Setting up the trainer
# Define the label as the other input parameter of the trainer
labels = cntk.ops.input_variable(output_dim, np.float32)

# Initialize the parameters for the trainer
train_minibatch_size = 50
learning_rate = cntk.learner.training_parameter_schedule(1e-4, cntk.UnitType.sample)
momentum = cntk.learner.momentum_as_time_constant_schedule(0.99)

# Define the loss function
loss = cntk.ops.cross_entropy_with_softmax(output, labels)

# Define the function that calculates classification error
label_error = cntk.ops.classification_error(output, labels)

# Instantiate the trainer object to drive the model training
learner = cntk.adam_sgd(output.parameters, learning_rate, momentum)
trainer = cntk.Trainer(output, loss, label_error, [learner])

Training the Convolutional Neural Network
num_training_epoch = 20
training_progress_output_freq = 100
training_start_time = perf_counter()

for epoch in range(num_training_epoch):

    sample_count = 0
    num_minibatch = 0

    # loop over minibatches in the epoch
    while sample_count < num_train_samples:

        minibatch = train_minibatch_source.next_minibatch(min(train_minibatch_size, num_train_samples - sample_count))

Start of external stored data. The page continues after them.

import Summits.QuantumFields.YangMills.Theorems.BalabanUVNodesN15KingModelFullPropagatorHolderPowerLaws
import Summits.QuantumFields.YangMills.Theorems.BalabanUVNodesN15KingModelFullPropagatorMixedOperatorSupp
import Summits.QuantumFields.YangMills.Theorems.BalabanUVNodesN15KingModelTorusPowerSums

/-!
# BalabanUVNodes ∕ N15 — THE KING-MODEL RUNG, CURVED EDITION (PART Ψ-a): THE KERNEL AND LATTICE BRICKS OF THE CALDERÓN–ZYGMUND ESTIMATE
# BEHIND [B9] (3.45) AT `U ≡ 1` — the mixed second difference of King's full `A = 0` propagator as a power law WITH the block decay,
# its Hölder quotient in the observation point as a power law WITH the block decay (both argument orders), ball counts and dyadic TAIL sums
# `Σ_{|y − x| > S} |y − x|^{−t−d′} ≲ S^{−t}` on King's tori, uniformly in the periods
# (Track A, DAG node N15 = NE2; FAN-OUT v1.1 §N15 s3 «KING-MODEL RUNG … + the one-line statement of what the curved case adds»)

HONEST FRAMING.  Count-neutral kernel ∕ lattice bookkeeping (cell `pub-ymgap`, seat `pub-ymgap-dag-n15-e` g10; `--supports stmt-QuantumFields-20544
--as helper` = K3⁷ `SpineGivenEndpointR13SepCoPH`, WORDS-143).  TEMPLATE LITERATURE, `A = 0`: C. King's scalar U(1)-Higgs MODEL on finite tori ([King1986]
(2.13)–(2.17) p. 653, (3.62) p. 663, Prop. 3.7 (3.63)∕(3.65) p. 663 with `|a| = |b| = 1`), NOT Bałaban's covariant objects.  [Balaban1985BackgroundPropagators]
Thm 3.1 p. 398 prints (3.45): «`‖ζ∇_UG(U)∇*_Uλ‖_α ≤ B′₀(ε, α)(L^jη)^{−α}(‖ζ‖^ξ_α + |ζ|)e^{−δ₀d(y, y′)}(‖λ‖_{α+ε} + |λ|)`, `supp λ ⊂ Δ̃(y′)`» — the HÖLDER NORM of
the mixed object.  At `U ≡ 1`, for King's full `A = 0` propagator `A₀⁻¹ = G_K(T_ε, 0)`, that norm is estimated in the sequels (parts Ψ-b∕Ψ-c) by a
Calderón–Zygmund split on the torus; THIS FILE supplies the bricks.  Everything here is decided in the MODEL; NOT the printed proposition (covariant `G(U)` over
`Reg335`, multiscale carrier); NE2⁺ is NOT PRINTED and not proved; NOT a node discharge; nothing continuum ∕ ℝ⁴ ∕ OS ∕ mass-gap ∕ Clay.  0 `sorry`, 0 `def`,
standard axioms.

CONTENT.
* §1 ★ `fullPropDD_powerLaw_decay_unif` (`x ≠ y`: `|DD_{μν}G(x, y)| ≤ C·((L^K)∕r)^{d+1}·e^{−δ|B(x) − B(y)|}` — part V-a `fullPropDD_profile_decay_unif` with the
  level sum evaluated by part R-b `levelSum_le_powerLaw`); ★ `fullPropDD_holder_powerLaw_decay_unif` (`y ≠ x, x′`:
  `(ρ∕N)^{−α}|DD_{μν}G(x′, y) − DD_{μν}G(x, y)| ≤ C·((L^K)∕m)^{d+1}((L^K)∕m)^α·e^{−δ·min(|B(x) − B(y)|, |B(x′) − B(y)|)}` — part Y-b's profile, half of every
  level's rate paying for the block decay (R-d `exp_level_split`), the other half summed by U-c `levelSum_rpow_le_powerLaw`); `fullPropDD_holder_powerLaw_decay_unif_snd`
  (the same with the Hölder difference in the SECOND argument — the form in which the kernel of `F(x) = N·((A₀⁻¹∇*_μλ)(x + e_ν) − (A₀⁻¹∇*_μλ)(x))` appears
  (V-b `inv_deriv_adjDeriv_eq_sum`) — by the symmetry `G(x, y) = G(y, x)`, Q4a `constrainedProp_symm`).
* §2 torus geometry, uniformly in the periods: `exists_natCast_eq_tdistT` (the distance is an integer), `tdist_le_sup_period`, `card_ball_tdistT_le`
  (`#{y : |y − x| ≤ r} ≤ (2⌊r⌋₊ + 1)^{d′}` on `Tor K`, the tree's `B5TorusCover.ballCard_le` through `toSite`), `tdist_rpow_tail_le_aux`∕`tdist_rpow_tail_le`
  (`Σ_{|y−x| > 2^k}|y − x|^{−t−d′} ≤ 5^{d′}(2^{−t})^k∕(1 − 2^{−t})`, by part Ω's dyadic shells `tdist_rpow_shell_le` read at the exponent `θ = −t`),
  ★ `powerSum_tail_le_tdistT` (`Σ_{|y−x| > S}|y − x|^{−t−d′} ≤ (5^{d′}2^t∕(1 − 2^{−t}))·S^{−t}` for real `S ≥ 1`, on King's `Tor K`).
WHAT THE CURVED CASE ADDS (one line): nothing here is background-dependent except §1, whose curved version is (3.65) for `G_k(U)` over `Reg335`.
HONEST SCOPE.  (i) `A = 0`, periodic b.c., odd `L ≥ 3`, `0 < m² ≤ m₀²`, cubes `2L^e`, `0 < α < 1`; (ii) lattice units of level `K`, sup torus distance,
forward η-differences; (iii) §2 is folklore lattice geometry; (iv) not Bałaban's `G_k(U)`; not a discharge.
Locators: [King1986] (2.13)–(2.17) p. 653, (3.62), Prop. 3.7 (3.63)∕(3.65) p. 663; [Balaban1985BackgroundPropagators] Thm 3.1 (3.45) p. 398;
[Balaban1983RegularityDecay] Theorem (1.10) p. 573, §5 (5.7)–(5.8) p. 594.
-/

noncomputable section

namespace Summit.QuantumFields.YangMills.BalabanUVNodes.N15KingModelRung.Curved

open Real Finset Matrix
open Literature.MathematicalPhysics.QuantumFieldTheory.Balaban1983to89.B4Sect5Torus (TSite tdist tdist_nonneg ccoord)
open Literature.MathematicalPhysics.QuantumFieldTheory.Balaban1983to89.B4TorusKernel.MultiPeriod (circAbs two_mul_circAbs_le circAbs_nonneg)
open Literature.MathematicalPhysics.QuantumFieldTheory.Balaban1983to89.B5TorusCover (ballCard_le)
open Literature.MathematicalPhysics.QuantumFieldTheory.Balaban1983to89.B5Prop11Plancherel (Tor fine unitVec)
open Literature.MathematicalPhysics.QuantumFieldTheory.King1986 (aK aK_pos)
open Literature.MathematicalPhysics.QuantumFieldTheory.King1986.Torus (constrainedProp blockOf tdistT tdistT_nonneg tdistT_symm toSite
  toSite_injective one_le_period)

variable {d : ℕ} (L : ℕ) [NeZero L]
/-!
# Frobenioids II, §2 (Def. 2.2, Rmk. 2.2.1, Thm. 2.4 (i), Rmk. 2.4.1): five interface rows of
# `PadicKummerSetting.lean` / `PadicKummerActions.lean` are SCHEMAS — universal closures refuted

Proof-only companion (abc-iut cell, block F fact-proving wave, seat abc-iut-f-048 gen 2; FACT-LIST
rows F-1196 `PadicKummer.Def22Context.GaloisSurjective`, F-1198 `PadicKummer.SaturatedInvariantsAdmitRoots`,
F-0728 `PadicKummer.ExistsSaturatedPullback`, F-1194 `PadicKummer.Thm24iActionCompat`,
F-1193 `PadicKummer.Rmk241Indeterminacy`; all `kernel_closedness = parametrised`) to abc-iut-L1-t7's
`PadicKummerSetting.lean` and abc-iut-L1-d4's `PadicKummerActions.lean`.

S. Mochizuki, *The geometry of Frobenioids II*, Kyushu J. Math. **62** (2008) 401–460, §2
[cite: MochizukiFrdII2008, Def 2.2 (i) p.17]:
* Def. 2.2 (i) p. 17: "the functor `C → E` induces a natural inclusion `G_A ↪ Aut_E(A_E)` [which is
  an isomorphism if, for instance, `A_D` is Galois …]" — row F-1196;
* Rmk. 2.2.1 p. 18: "there exists a pull-back morphism `A″ → A′` in `C` such that `A″` is
  `(N, H)`-saturated" — row F-0728 — and "any element `f ∈ O^□(A)^H` admits an `N`-th root
  `g ∈ O^□(A)`" — row F-1198;
* Thm. 2.4 (i) p. 20, final clause: the induced isomorphisms are compatible "with the various natural
  actions of `(G₁)_{A₁}/(H₁)_{A₁}`, `(G₂)_{A₂}/(H₂)_{A₂}`" — row F-1194;
* Rmk. 2.4.1 p. 22: "one obtains a profinite version of Theorem 2.4, (i), so long as one allows for a
  `(Gᵢ)_{Aᵢ}/(Hᵢ)_{Aᵢ}`-indeterminacy" — row F-1193.

In the tree each of these sentences is typed as a PREDICATE on an ARBITRARY interface datum
(`X : Def22Context` — any groups `Aut_C(A)`, `Aut_E(A_E)`, `G ⊇ H`, any cancellative monoid `O^□(A)`
with any actions; `T : Thm24Data X₁ X₂ N` — ANY comparison data, not necessarily induced by an
equivalence `Ψ`; any family `ctx` of contexts), whereas print asserts them for the data of an actual
`p`-adic Frobenioid.  Per the cell's rule for parametrised rows (plan R1/R5, 2026-08-26) this file
records, for each row, the KERNEL verdict on the universal closure — it is FALSE, at an explicit
junk datum — and names the PROVED instance forms at the intended binding (cited, not restated):

| row | universal closure | refuted by (this file) | instance form PROVED in tree (by name) |
|---|---|---|---|
| F-1196 `GaloisSurjective` | `∀ X, X.GaloisSurjective` | `not_forall_galoisSurjective` (`Aut_C(A) = 1`, `Aut_E(A_E) = G = Aut(ℤ) ≠ 1`, `A_D` "Galois") | `Def22Context.galoisSurjective_ofLocalField` (abc-iut-L1-t7), `galoisSurjective_ofGaloisQuot`, `galoisSurjective_ofChart` (abc-iut-w5-d248) |
| F-1198 `SaturatedInvariantsAdmitRoots` | `∀ X N, SaturatedInvariantsAdmitRoots X N` | `not_forall_saturatedInvariantsAdmitRoots` (`O = ℤ/2ℤ`, `H = 1`: `(2, H)`-saturated, yet `1 ∈ ℤ/2ℤ` has no square root) | `Def22Context.saturatedInvariantsAdmitRoots_ofLocalField` (+ `_tri`, `_units`, `_box`; abc-iut-L1-t7, [FrdII] Rmk. 2.2.1 via Kummer theory of `L^H`) |
| F-0728 `ExistsSaturatedPullback` | `∀ Obj OpenNormal R ctx, ExistsSaturatedPullback Obj OpenNormal R ctx` | `not_forall_existsSaturatedPullback` (a context family with `A_D` never Galois) | `existsSaturatedPullback_ofLocalField` (abc-iut-L1-t7, p411862) |
| F-1194 `Thm24iActionCompat` | `∀ X₁ X₂ N T, Thm24iActionCompat X₁ X₂ N T` | `not_forall_thm24iActionCompat` (`O = ℤ × ℤ`, `G = Aut(O)`, data `T` with `isoO =` swap, not `Aut(O)`-equivariant) | `Def22Context.Iso.thm24iActionCompat` (abc-iut-L1-d4: for the data `e.thm24Data N` INDUCED by an isomorphism of contexts) |
| F-1193 `Rmk241Indeterminacy` | `∀ X₁ X₂ N N' T T', Rmk241Indeterminacy X₁ X₂ T T'` | `not_forall_rmk241Indeterminacy` (`O = ℤ`, `G = 1` acting trivially; `T'` = `T` twisted by inversion) | `Def22Context.Iso.rmk241Indeterminacy` (abc-iut-L1-d4: for data induced by isomorphisms of contexts at two levels) |

On the way, two folklore vanishing statements for the continuous cohomology of the TRIVIAL group
(`subsingleton_continuousCohomology_one_of_subsingleton_group`, `…_two_…`) and the resulting
saturation criterion `Def22Context.isNHSaturated_of_subsingleton_H` (a context with `H = 1` is
`(N, H)`-saturated as soon as `μ_N(A) ≅ ℤ/Nℤ` and `A_D` is Galois: condition (c) of Def. 2.2 (ii) is
then automatic, `Hⁿ(H, −) = 0` for `n = 1, 2`).

This file declares theorems only (no definition, no instance, no named fact); the junk data are
built inside the proofs.  Nothing here concerns [IUTchIII]; no side is taken on Cor. 3.12; no
statement of [FrdII] is asserted false — a predicate on interface data has instances on both sides,
and the positive instances at the `p`-adic binding are the cited theorems.
-/

namespace Literature.AlgebraicGeometry.Frobenioids
variable (A A' : Motives.AbelianVariety ℂ)

/-- **`dim_ℚ Hom_HS(H¹(A), H¹(A')) = rk_ℤ Hom(A', A)`** for complex abelian varieties, on the lane's carriers `H¹(A) = BettiUniverse.hodge hHD hA 1` (any smooth-projective witnesses): the lane's
`H¹` is the record avatar `H¹_B` (`BettiUniverse.hodge_one_eq_cast_bettiOneHodgeStructure`), for which `u ↦ u^*` carries `ℤ`-bases of `Hom(A', A)` to `ℚ`-bases of `Hom_{Hod}(H¹_B(A), H¹_B(A'))`
(Riemann's theorem, the tree's `AbelianVariety.finrank_hom_bettiOne_eq`). [cite: DeligneMilne1982Tannakian, II §6 Thm. 6.20 (Riemann), p. 212] [cite: Lange2023AbelianVarietiesComplex, §1.1.2 Prop. 1.1.8 (PDF p. 20)] -/
theorem BettiUniverse.finrank_hom_hodge_one_abelianVariety_eq (hHD : exists_isReal_hodgeModel) (hA : IsSmoothProjective A.dim A.X) (hA' : IsSmoothProjective A'.dim A'.X) :
    Module.finrank ℚ (HodgeStructure.Hom (BettiUniverse.hodge hHD hA 1) (BettiUniverse.hodge hHD hA' 1)) = Module.finrank ℤ (A' ⟶ A) := by
  rw [BettiUniverse.hodge_one_eq_cast_bettiOneHodgeStructure hHD hodgePQ_independent_of_hodgeModel_holds A hA (BettiUniverse.realHodgeModel hHD hA)
      (BettiUniverse.realHodgeModel_isHodgeSymmetric hHD hA),
    BettiUniverse.hodge_one_eq_cast_bettiOneHodgeStructure hHD hodgePQ_independent_of_hodgeModel_holds A' hA' (BettiUniverse.realHodgeModel hHD hA')
      (BettiUniverse.realHodgeModel_isHodgeSymmetric hHD hA'),
    finrank_hom_cast_cast]
  exact AbelianVariety.finrank_hom_bettiOne_eq (BettiUniverse.realHodgeModel hHD hA') (BettiUniverse.realHodgeModel_isHodgeSymmetric hHD hA') (BettiUniverse.realHodgeModel hHD hA)
    (BettiUniverse.realHodgeModel_isHodgeSymmetric hHD hA)

/-- **`dim_ℚ End_HS(H¹(A)) = rk_ℤ End(A)`.** [cite: DeligneMilne1982Tannakian, II §6 Thm. 6.20 (Riemann), p. 212] -/
theorem BettiUniverse.finrank_hom_hodge_one_abelianVariety_self_eq (hHD : exists_isReal_hodgeModel) (hA : IsSmoothProjective A.dim A.X) :
    Module.finrank ℚ (HodgeStructure.Hom (BettiUniverse.hodge hHD hA 1) (BettiUniverse.hodge hHD hA 1)) = Module.finrank ℤ (A ⟶ A) :=
  BettiUniverse.finrank_hom_hodge_one_abelianVariety_eq A A hHD hA hA

/-! ### §2 The ranks of `Hom(A, A')` -/

/-- **`rk_ℤ Hom(A, A') = rk_ℤ Hom(A', A)`** (both are `dim_ℚ Hom_HS` between the polarized weight-one structures `H¹(A')`, `H¹(A)`, which transposition exchanges).
[cite: Lange2023AbelianVarietiesComplex, §1.4.1 and §2.4.1 Lemma 2.4.1] [cite: DeligneMilne1982Tannakian, II §6 Thm. 6.20 (Riemann), p. 212] -/
theorem AbelianVariety.finrank_hom_eq_finrank_hom_swap : Module.finrank ℤ (A ⟶ A') = Module.finrank ℤ (A' ⟶ A) := by
  have hHD := exists_isReal_hodgeModel_holds
  have hA : IsSmoothProjective A.dim A.X := Motives.AbelianVariety.isSmoothProjective_holds
  have hA' : IsSmoothProjective A'.dim A'.X := Motives.AbelianVariety.isSmoothProjective_holds
  haveI := BettiUniverse.finite hA 1
  haveI := BettiUniverse.finite hA' 1
  obtain ⟨Q⟩ := BettiUniverse.hodge_isPolarizable hHD hA 1
  obtain ⟨Q'⟩ := BettiUniverse.hodge_isPolarizable hHD hA' 1
  rw [← BettiUniverse.finrank_hom_hodge_one_abelianVariety_eq A' A hHD hA' hA, ← BettiUniverse.finrank_hom_hodge_one_abelianVariety_eq A A' hHD hA hA']
  exact Q'.finrank_hom_eq_finrank_hom_swap Q

/-- **`rk_ℤ Hom(A, A') ≤ 2 · dim A · dim A'`**: `Hom(A, A') ⊗ ℚ = Hom_HS(H¹(A'), H¹(A))` and a morphism of Hodge structures of weight one is a pair of maps `H^{1,0} → H^{1,0}`, `H^{0,1} → H^{0,1}` (the
tree's `BettiUniverse.finrank_hom_hodge_one_le`, with `q(A) = dim A`); this halves Prop. 1.1.8's `m ≤ 4gg'` and is attained by powers of a CM elliptic curve.
[cite: Lange2023AbelianVarietiesComplex, §1.1.2 Prop. 1.1.8 (PDF p. 20) and §1.1.5 Thm. 1.1.21 (b)] [cite: VoisinHodgeI2002, §11.3.3 Def. 11.39 and Lemma 11.41 (pp. 285–286)] -/
theorem AbelianVariety.finrank_hom_le_two_mul_dim_mul_dim : Module.finrank ℤ (A ⟶ A') ≤ 2 * A.dim * A'.dim := by
  haveI : HodgeTensorFacts.{0, 0} := hodgeTensorFacts_holds
  have hHD := exists_isReal_hodgeModel_holds
  have hA : IsSmoothProjective A.dim A.X := Motives.AbelianVariety.isSmoothProjective_holds
  have hA' : IsSmoothProjective A'.dim A'.X := Motives.AbelianVariety.isSmoothProjective_holds
  rw [← BettiUniverse.finrank_hom_hodge_one_abelianVariety_eq A' A hHD hA' hA]
  have h := BettiUniverse.finrank_hom_hodge_one_le hHD hA' hA
  rw [BettiUniverse.hodgeNumber_hodge_one_abelianVariety_one_zero (A := A') hHD hA', BettiUniverse.hodgeNumber_hodge_one_abelianVariety_one_zero (A := A) hHD hA] at h
  calc _ ≤ 2 * (A'.dim * A.dim) := h
    _ = 2 * A.dim * A'.dim := by ring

        # Specify the mapping of input variables in the model to actual minibatch data to be trained with
        data = {input_vars: minibatch[training_features],
                labels: minibatch[training_labels]}

        sample_count += data[labels].num_samples
        num_minibatch += 1

        # Print the training progress data
        if num_minibatch % training_progress_output_freq == 0:
            training_loss = cntk.get_train_loss(trainer)
            eval_error = cntk.get_train_eval_criterion(trainer)
            t = perf_counter() - training_start_time
            print("(%d s) Epoch %d  |  # of Samples: %6d  |  Loss: %.6f  |  Error: %.6f" % (t, epoch, sample_count, training_loss, eval_error))

t_minute = (perf_counter() - training_start_time) / 60
print("Training Completed in %f minutes." % t_minute , end="\n\n")

Classification Test
test_minibatch_size = 1000

sample_count = 0
test_results = []

while sample_count < num_test_samples:

    minibatch = test_minibatch_source.next_minibatch(min(test_minibatch_size, num_test_samples - sample_count))

    # Specify the mapping of input variables in the model to actual minibatch data to be tested with
    data = {input_vars: minibatch[test_features],
            labels: minibatch[test_labels]}
    eval_error = trainer.test_minibatch(data)

    sample_count += data[labels].num_samples

# Printing the average of evaluation errors of all test minibatches
print("Average errors of all test minibatches: %.3f%%" % (float(np.mean(test_results, dtype=float))*100))